A general strategy • Fit the raw data (X and Y) with a least squares line. See if you get a good residual plot. If so, stop and be happy • If not, try a polynomial regression (quadratic or cubic). If one of these fits, stop and be happy (remember, fit the smallest model possible). • If a polynomial regression does not work, try transforming Y to log, sqrt, and cube root (i.e. perform three more regressions). Fit a cubic polynomial regression on each of these and determine the best outcome. Choose the transformation that provides the best residual plot. • If none of those work, then regression might not be effective (there are more advanced techniques) or you may have to start transforming X as well. This becomes true trial and error. Consult your friendly local statistician.

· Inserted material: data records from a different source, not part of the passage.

import Summits.QuantumFields.YangMills.Theorems.BalabanUVNodesC44IterMhHierFrameNearOne
import HarnessLib

/-!
# (ℓa-C)ᵖʳ PARAMETRIC IN THE FRAME CONSTANT — F5ᵖʳ RE-PRESSED: `Prop4LetterCPrAtRecord … 𝔥 levB (C₂(c𝔥)) ((2·10¹¹·L·N)⁻¹)` with
# `C₂(c𝔥) = (6.4·10¹²·c𝔥 + 2.56·10¹⁶)·L·N` for EVERY datum `𝔥` carrying (hdom)∕(hnear) with window constant `c𝔥` A BINDER; AND THE RECORD INSTANCE at
# `𝔥 := hierFrameDatumOfRecord F N k U₀` with (hdom)∕(hnear)∕`hc` ALL DISCHARGED (c𝔥 = 40000 ⇒ C₂ = 2.816·10¹⁷·L·N)

Cell `pub-ymgap` ∕ `ym-nodeO-ideate`, porter lineage `ymgap-nodeO-port-PTB-1` (gen 10); director-ym g24 №630 (2): «the re-press is COMMISSIONED to PT-B in the PARAMETRIC form ONLY:
the window constant becomes a binder `c𝔥` with every downstream constant an explicit function of it; deprecate-and-add, new decl names, the `≤ 1000` editions stay as the special
case they are».  `--kind proof --supports stmt-QuantumFields-27238 --as helper`; count-neutral; NEW basename; nothing appended, nothing re-declared.
[B7] = [Balaban1985Averaging]; [B11] = [Balaban1985Variational]; [I] = [Balaban1987RG1].

WHAT CHANGES AGAINST F5ᵖʳ ✓`prop4LetterCPrAtRecord_of_loopProfile` (c𝔥 ≤ 10³, C₂ = 3.2·10¹⁶·L·N).  The window constant is a binder `(hc0 : 0 ≤ c𝔥) (hc : c𝔥 ≤ 10¹⁰)`; the
cap is the VALIDITY RANGE of the FIXED chart radius `c₄ = (2·10¹¹·L·N)⁻¹` — on the traceless scaled polydisc `L^k‖Y‖ < ρ₀ = (2.5·10¹⁰·L·N)⁻¹ ≤ (3·10¹¹)⁻¹` the framed relative
average obeys `‖Ū^{pr}(e^{iY}U₀)Ū₀⋆ − 1‖ ≤ (4c𝔥 + 16000)·L^k‖Y‖ ≤ (4·10¹⁰ + 16000)∕(3·10¹¹) < ½`, inside `log`'s disc — not a threshold on any inhabitant (the record's
`c𝔥 = 40000` of ✓`…HierFrameNearOne` is discharged by `norm_num` in §2).  Every constant downstream is the displayed function of `c𝔥`: linear bound `(8c𝔥 + 32000)·L^k‖Y‖` on the
framed log-chart ([B7] (26)), Cauchy constant `8·(8c𝔥 + 32000)∕ρ₀` (F4′-0ᵖʳ ✓`norm_framedLogChart_sub_qPrCplxOp_le_of_linearBound`), `(L^k‖X‖)² ≤ 4‖A′‖²` ⇒
`C₂(c𝔥) = 32·2.5·10¹⁰·(8c𝔥 + 32000)·L·N = (6.4·10¹²·c𝔥 + 2.56·10¹⁶)·L·N` (`c𝔥 = 1000` ↦ `3.2·10¹⁶·L·N`, today's edition).

WHAT IS PROVED (0 def, 0 sorry, axioms standard; ns `Summit.QuantumFields.YangMills.Theorems.C44IterMh`):
* §1 ★ `norm_avPrM_expOver_mul_star_sub_one_le_of_loopProfile_param` (`‖Ū^{pr}Ū₀⋆ − 1‖ ≤ (4c𝔥 + 16000)·L^k‖Y‖`); ★★★ `prop4LetterCPrAtRecord_of_loopProfile_param` — THE FRAMED
  (ℓa-C) LETTER at `(C₂(c𝔥), c₄)` for EVERY datum `𝔥` carrying (hdom)∕(hnear) with constant `c𝔥 ∈ [0, 10¹⁰]`.
* §2 ★★★ `prop4LetterCPrAtRecord_hierFrame_of_loopProfile` — THE RECORD INSTANCE: at `𝔥 := hierFrameDatumOfRecord F N k U₀` ((A1) ✓`Node00.BgHierFrameOfRecord`) the letter holds at
  `(C₂, c₄) = (2.816·10¹⁷·L·N, (2·10¹¹·L·N)⁻¹)` under F5's loop-profile rows ALONE — (hdom)∕(hnear) by ✓`hierFrameDatumOfRecord_hdom`∕`_hnear` ((T1)∕(T2), c𝔥 = 40000), `hc` by
  `norm_num`; no frame hypothesis survives.

HONEST FRAMING.  (ℓa-C)ᵖʳ in the small-field approximation (`Ω_k = T`) under the displayed summable loop profile of the background tower (supplied at the record by
✓`loopProfile_of_regular` from print's (14)); constants crude; (ℓa-H)ᵖʳ, (ℓd)ᵖʳ, (KL-·) letters DISPLAYED elsewhere, unchanged; (R1)∕(R2) OPEN; K0ᴬ ⟨stmt-QuantumFields-27238⟩ NOT
closed; NODE O 0∕1; COUNT 8∕28 · K 1∕4 UNMOVED; finite `𝕋⁴_{L^K}` at fixed ε — NOT continuum ∕ ℝ⁴ ∕ OS ∕ Clay; **the Yang–Mills mass gap (Clay) is NOT proved by any of this.**
No `sorry`, `instance`, `notation`, `set_option`; standard axioms.
-/

noncomputable section

open scoped Matrix Matrix.Norms.L2Operator InnerProductSpace ComplexConjugate Topology

namespace Summit.QuantumFields.YangMills.Theorems.C44IterMh

open Literature.MathematicalPhysics.QuantumFieldTheory.Balaban1983to89
open Literature.MathematicalPhysics.QuantumFieldTheory.Balaban1983to89.Node00
open BlockAveraging
open B15AveragingHolomorphic (iterMh loopMh differentiableAt_iterMh coeField_iter_eq_iterMh)
open ExpMeanLog (expMeanLogSU)
open T4Continuum BlockAveraging
open B11Eq115Space (NegSup NegSize levWeight levWeight_apply)
open NormedSpace (exp)
open Filter Metric Set
open MatrixLog (mlog)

Back to the ethanol data. • We can see from the scatterplot that E and NOX are not linearly related. • We tried a cubic regression and that didn’t work. • Now off to the transformations. We fit cubic regressions with log(Y), sqrt(Y), and cbrt(Y) as the response variables. • We may be able to get satisfactory results with something less than cubic, but if cubic doesn’t work the lower order models won’t either, thus we start with cubic models.
Square root transformation. Still clear curvature. Scatterplot Residual plot
Cube root transformation. Improved, but still some curvature.

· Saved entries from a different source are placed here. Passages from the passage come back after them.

import Literature.MathematicalPhysics.QuantumFieldTheory.Balaban1983to89.B6Eq238TwoLevelBox

/-!
# `Balaban1983to89.B9Ineq344PaddedPair` — the PADDED COMPARISON PAIR of the dual local comparison ([B9] (3.44)–(3.45) at U = 1,
# `B9Ineq344DualComparisonTorus`): a local operator `A_□` with inverse `G_□` on a sub-carrier `X′ ↪ X`, padded by the identity
# off the image, gives a GLOBAL pair `G^cA^c = 1` on `X` with `G^c` symmetric that acts as `resᵀA_□res` ∕ `resᵀG_□res` on vectors
# supported in the image — the shape required by `CommDatum` ∕ `LocalSecondOrderKIdx`

T. Bałaban, *Propagators for lattice gauge theories in a background field*, Commun. Math. Phys. **99** (1985) 389–434
[`Balaban1985BackgroundPropagators`, "B9"]; [4] = T. Bałaban, *Propagators and renormalization transformations for lattice
gauge theories. II*, Commun. Math. Phys. **96** (1984) 223–250 [`Balaban1984PropagatorsII`]; [B4] = T. Bałaban, *Regularity and
decay of lattice Green's functions*, Commun. Math. Phys. **89** (1983) 571–597 [`Balaban1983RegularityDecay`].

statement-level skeleton of published theorems with citation tags; proofs where landed; nothing here is a claim about the
Yang–Mills mass gap

THE PRINTED LOCI (verbatim).  [4] (2.37) p. 229: *"G′(□) is an inverse of Δ′_a with some boundary conditions on the boundary of □,
e.g. with Neumann boundary conditions as in [3]"*; [B4] §2 p. 575 (operators on sub-boxes, extension by zero).  The cube
propagators of lit-balaban-p21's torus programme are padded restrictions `resᵀ·G′(□)·res` (`B6Eq238TwoLevelBox.gPad`).

THE POINT.  This seat's FILES 16–18 reduced row 11 of the N06 knit to `LocalSecondOrderKIdx`: for each source block a pair
`(A^c, G^c)` ON THE WHOLE TORUS with `G^cA^c = 1`, `G^c` symmetric, `A^c = −Δ + V^c` on functions supported near the block.  The
intended comparison operator is LOCAL (a box operator `A_□` with `G_□A_□ = 1 = A_□G_□` on the box carrier `X′`, charted by an
injective `e : X′ → X`).  THIS FILE supplies the algebra that globalises it:

* `padOp e M := resᵀ·M·res + (1 − resᵀ·res)` (the local operator padded by the identity off the image);
* `padOp_mul` (`padOp M · padOp N = padOp (M·N)`, from `res·resᵀ = 1`), `padOp_one`, ★ `padOp_mul_eq_one` (`G_□A_□ = 1 ⇒
  padOp G_□ · padOp A_□ = 1`), ★ `padOp_isSymm`, ★ `padOp_mulVec_of_supp` (on vectors supported in the image `padOp M` acts as
  `resᵀ·M·res`), `padOp_mulVec_transpose_res` (`padOp M (resᵀu) = resᵀ(Mu)`).

HONEST SCOPE.  Finite-matrix algebra only (any finite carriers); nothing of [B9]∕[4]∕[B4] is asserted; count-neutral; N06 NOT discharged;
nothing continuum, nothing about the mass gap.  Cell `pub-ymgap` (HUMAN RULING D-0062), Track A node N06 [B9], N06-ASSIGNMENT v1
row 11 (bundle F3), seat `pub-ymgap-dag-n06-h` (g4), 2026-08-27.
-/

noncomputable section

namespace Literature.MathematicalPhysics.QuantumFieldTheory.Balaban1983to89.B9Ineq344PaddedPair

open Matrix
open B6Eq238TwoLevelBox (res res_apply res_mul_transpose_res transpose_res_mulVec_img transpose_res_mulVec_off res_mulVec)

variable {X X' : Type*} [Fintype X] [Fintype X'] [DecidableEq X] [DecidableEq X']

/-- **THE PADDED OPERATOR**: `resᵀ·M·res + (1 − resᵀ·res)` — the local operator on the image of `e`, the identity off it.
[cite: Balaban1984PropagatorsII, (2.37) p.229 («G′(□) … with Neumann boundary conditions»); Balaban1983RegularityDecay, §2 p.575, dictionary] -/
def padOp (e : X' → X) (M : Matrix X' X' ℝ) : Matrix X X ℝ := (res e)ᵀ * M * res e + (1 - (res e)ᵀ * res e)

/-- `res·(resᵀ·Z) = Z` (restriction after extension). [cite: Balaban1983RegularityDecay, §2 p.575, dictionary] -/
theorem res_mul_transpose_res_mul {Y : Type*} {e : X' → X} (he : Function.Injective e) (Z : Matrix X' Y ℝ) :
    res e * ((res e)ᵀ * Z) = Z := by
  rw [← Matrix.mul_assoc, res_mul_transpose_res he, Matrix.one_mul]

/-- **PRODUCTS OF PADDED OPERATORS**: `padOp M · padOp N = padOp (M·N)`. [cite: Balaban1983RegularityDecay, §2 p.575, dictionary] -/
theorem padOp_mul {e : X' → X} (he : Function.Injective e) (M N : Matrix X' X' ℝ) :
    padOp e M * padOp e N = padOp e (M * N) := by
  unfold padOp
  set r := res e with hr
  have h1 : r * rᵀ = 1 := res_mul_transpose_res he
  -- the four products
  have p1 : rᵀ * M * r * (rᵀ * N * r) = rᵀ * (M * N) * r := by
    calc rᵀ * M * r * (rᵀ * N * r) = rᵀ * M * (r * rᵀ) * N * r := by simp only [Matrix.mul_assoc]
      _ = rᵀ * (M * N) * r := by rw [h1, Matrix.mul_one]; simp only [Matrix.mul_assoc]
  have p2 : rᵀ * M * r * (1 - rᵀ * r) = 0 := by
    rw [Matrix.mul_sub, Matrix.mul_one]
    have : rᵀ * M * r * (rᵀ * r) = rᵀ * M * r := by
      calc rᵀ * M * r * (rᵀ * r) = rᵀ * M * (r * rᵀ) * r := by simp only [Matrix.mul_assoc]
        _ = rᵀ * M * r := by rw [h1, Matrix.mul_one]
    rw [this, sub_self]
  have p3 : (1 - rᵀ * r) * (rᵀ * N * r) = 0 := by
    rw [Matrix.sub_mul, Matrix.one_mul]
    have : rᵀ * r * (rᵀ * N * r) = rᵀ * N * r := by
      calc rᵀ * r * (rᵀ * N * r) = rᵀ * (r * rᵀ) * N * r := by simp only [Matrix.mul_assoc]
        _ = rᵀ * N * r := by rw [h1, Matrix.mul_one]
    rw [this, sub_self]
  have p4 : (1 - rᵀ * r) * (1 - rᵀ * r) = 1 - rᵀ * r := by
    rw [Matrix.sub_mul, Matrix.one_mul, Matrix.mul_sub, Matrix.mul_one]
    have : rᵀ * r * (rᵀ * r) = rᵀ * r := by
      calc rᵀ * r * (rᵀ * r) = rᵀ * (r * rᵀ) * r := by simp only [Matrix.mul_assoc]
        _ = rᵀ * r := by rw [h1, Matrix.mul_one]
    rw [this, sub_self, sub_zero]
  rw [Matrix.add_mul, Matrix.mul_add, Matrix.mul_add, p1, p2, p3, p4, add_zero, zero_add]

omit [Fintype X] in
/-- `padOp 1 = 1`. [cite: Balaban1983RegularityDecay, §2 p.575, dictionary] -/
theorem padOp_one (e : X' → X) : padOp e (1 : Matrix X' X' ℝ) = 1 := by
  unfold padOp
  rw [Matrix.mul_one, add_sub_cancel]

/-- ★ **A LOCAL INVERSE PAIR PADS TO A GLOBAL ONE**: `G_□·A_□ = 1` on the box carrier ⇒ `padOp G_□ · padOp A_□ = 1` on `X`.
[cite: Balaban1984PropagatorsII, (2.37) p.229; Balaban1983RegularityDecay, §2 p.575, dictionary] -/
theorem padOp_mul_eq_one {e : X' → X} (he : Function.Injective e) {G A : Matrix X' X' ℝ} (hGA : G * A = 1) :
    padOp e G * padOp e A = 1 := by
  rw [padOp_mul he, hGA, padOp_one]

omit [Fintype X] [DecidableEq X'] in
/-- ★ **PADDING PRESERVES SYMMETRY**. [cite: Balaban1984PropagatorsII, p.225 («a well defined, positive operator»), dictionary] -/
theorem padOp_isSymm (e : X' → X) {M : Matrix X' X' ℝ} (hM : M.IsSymm) : (padOp e M).IsSymm := by
  unfold padOp Matrix.IsSymm
  rw [Matrix.transpose_add, Matrix.transpose_sub, Matrix.transpose_one, Matrix.transpose_mul, Matrix.transpose_mul,
    Matrix.transpose_transpose, hM.eq, Matrix.transpose_mul, Matrix.transpose_transpose, ← Matrix.mul_assoc]

omit [DecidableEq X'] in
/-- `resᵀ·res` is the indicator of the image: `(resᵀ(res u))(x) = u(x)` on the image and `0` off it.
[cite: Balaban1983RegularityDecay, §2 p.575 (extension by zero), dictionary] -/
theorem transpose_res_res_mulVec {e : X' → X} (he : Function.Injective e) (u : X → ℝ) (x : X) :
    (((res e)ᵀ * res e) *ᵥ u) x = if ∃ a, e a = x then u x else 0 := by
  rw [← Matrix.mulVec_mulVec]
  split_ifs with h
  · obtain ⟨a, rfl⟩ := h
    rw [transpose_res_mulVec_img he, res_mulVec]
  · push Not at h
    exact transpose_res_mulVec_off e _ h

omit [DecidableEq X'] in
/-- ★ **ON VECTORS SUPPORTED IN THE IMAGE THE PADDED OPERATOR IS THE LOCAL ONE**: `padOp M u = resᵀ(M(res u))` whenever `u`
vanishes off the image of `e`. [cite: Balaban1983RegularityDecay, §2 p.575, dictionary] -/
theorem padOp_mulVec_of_supp {e : X' → X} (he : Function.Injective e) (M : Matrix X' X' ℝ) (u : X → ℝ)
    (hu : ∀ x, (∀ a, e a ≠ x) → u x = 0) : padOp e M *ᵥ u = (res e)ᵀ *ᵥ (M *ᵥ (res e *ᵥ u)) := by
  unfold padOp
  have hproj : ((res e)ᵀ * res e) *ᵥ u = u := by
    funext x
    rw [transpose_res_res_mulVec he]
    split_ifs with h
    · rfl
    · push Not at h
      exact (hu x h).symm
  rw [Matrix.add_mulVec, Matrix.sub_mulVec, Matrix.one_mulVec, hproj, sub_self, add_zero, ← Matrix.mulVec_mulVec,
    ← Matrix.mulVec_mulVec]

/-- **THE PADDED OPERATOR ON AN EXTENDED VECTOR**: `padOp M (resᵀ v) = resᵀ (M v)`. [cite: Balaban1983RegularityDecay, §2 p.575, dictionary] -/
theorem padOp_mulVec_transpose_res {e : X' → X} (he : Function.Injective e) (M : Matrix X' X' ℝ) (v : X' → ℝ) :
    padOp e M *ᵥ ((res e)ᵀ *ᵥ v) = (res e)ᵀ *ᵥ (M *ᵥ v) := by
  have h1 : res e *ᵥ ((res e)ᵀ *ᵥ v) = v := by
    rw [Matrix.mulVec_mulVec, res_mul_transpose_res he, Matrix.one_mulVec]
  rw [padOp_mulVec_of_supp he M _ (fun x hx => transpose_res_mulVec_off e v hx), h1]

/-- entries of a padded operator between two image points are the entries of the local operator.
[cite: Balaban1983RegularityDecay, §2 p.575, dictionary] -/
theorem padOp_apply_img {e : X' → X} (he : Function.Injective e) (M : Matrix X' X' ℝ) (a b : X') :
    padOp e M (e a) (e b) = M a b := by
  -- `resᵀ δ_b = δ_{e b}`
  have hδ : (res e)ᵀ *ᵥ (Pi.single b (1 : ℝ)) = Pi.single (e b) 1 := by
    funext x
    by_cases hx : ∃ a', e a' = x
    · obtain ⟨a', rfl⟩ := hx
      rw [transpose_res_mulVec_img he]
      by_cases hab : a' = b
      · subst hab; simp
      · rw [Pi.single_eq_of_ne hab, Pi.single_eq_of_ne (fun h => hab (he h))]
    · push Not at hx
      rw [transpose_res_mulVec_off e _ hx, Pi.single_eq_of_ne (fun h => hx b h.symm)]
  have h0 := padOp_mulVec_transpose_res he M (Pi.single b 1)
  rw [hδ] at h0
  have h1 := congrFun h0 (e a)
  rw [transpose_res_mulVec_img he, Matrix.mulVec_single_one, Matrix.mulVec_single_one] at h1
  exact h1

end Literature.MathematicalPhysics.QuantumFieldTheory.Balaban1983to89.B9Ineq344PaddedPair

end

Log transformation. Still some lack of fit, but best of the bunch.
Log transform is not perfect, but best we can do right now (I encourage you to play with the data on your own) • After we have chosen the log transformation on the basis of the best residual plot (and decided it is “ok”, if certainly not a great residual plot), we look at the p-value for the cubic term to see if we can remove it. We can. Parameter Estimates Parameter Standard Variable Label DF Estimate Error t Value Pr > |t| Type I SS Intercept Intercept 1 -11.32827 2.48931 -4.55 <.0001 19.62487 E 1 25.55212 8.69871 2.94 0.0043 0.31320 E_2 2nd power of E 1 -10.74539 9.86507 -1.09 0.2792 34.56387 E_3 3rd power of E 1 -2.43334 3.63758 -0.67 0.5054 0.02403
Quadratic model for log(NOX) • The quadratic model produces almost identical scatter and residual plots. The quadratic term is significant, so this is our final model. Parameter Estimates Parameter Standard Variable Label DF Estimate Error t Value Pr > |t| Type I SS Intercept Intercept 1 -12.95199 0.55039 -23.53 <.0001 19.62487 E 1 31.31051 1.24771 25.09 <.0001 0.31320 E_2 2nd power of E 1 -17.32873 0.68084 -25.45 <.0001 34.56387
Extras • There are more advanced ways of dealing with polynomial regression and transformations, which we do not address in STA671. • Polynomial regression can be extended to handle more general curved models, such as splines (piecewise polynomials with desirable smoothness properties) • Transformation can be selected automatically by using something called a Box-Cox transformation, which automatically determines the appropriate exponent to transform your data (with a tradeoff of some interpretability). • Consult your friendly local statistician.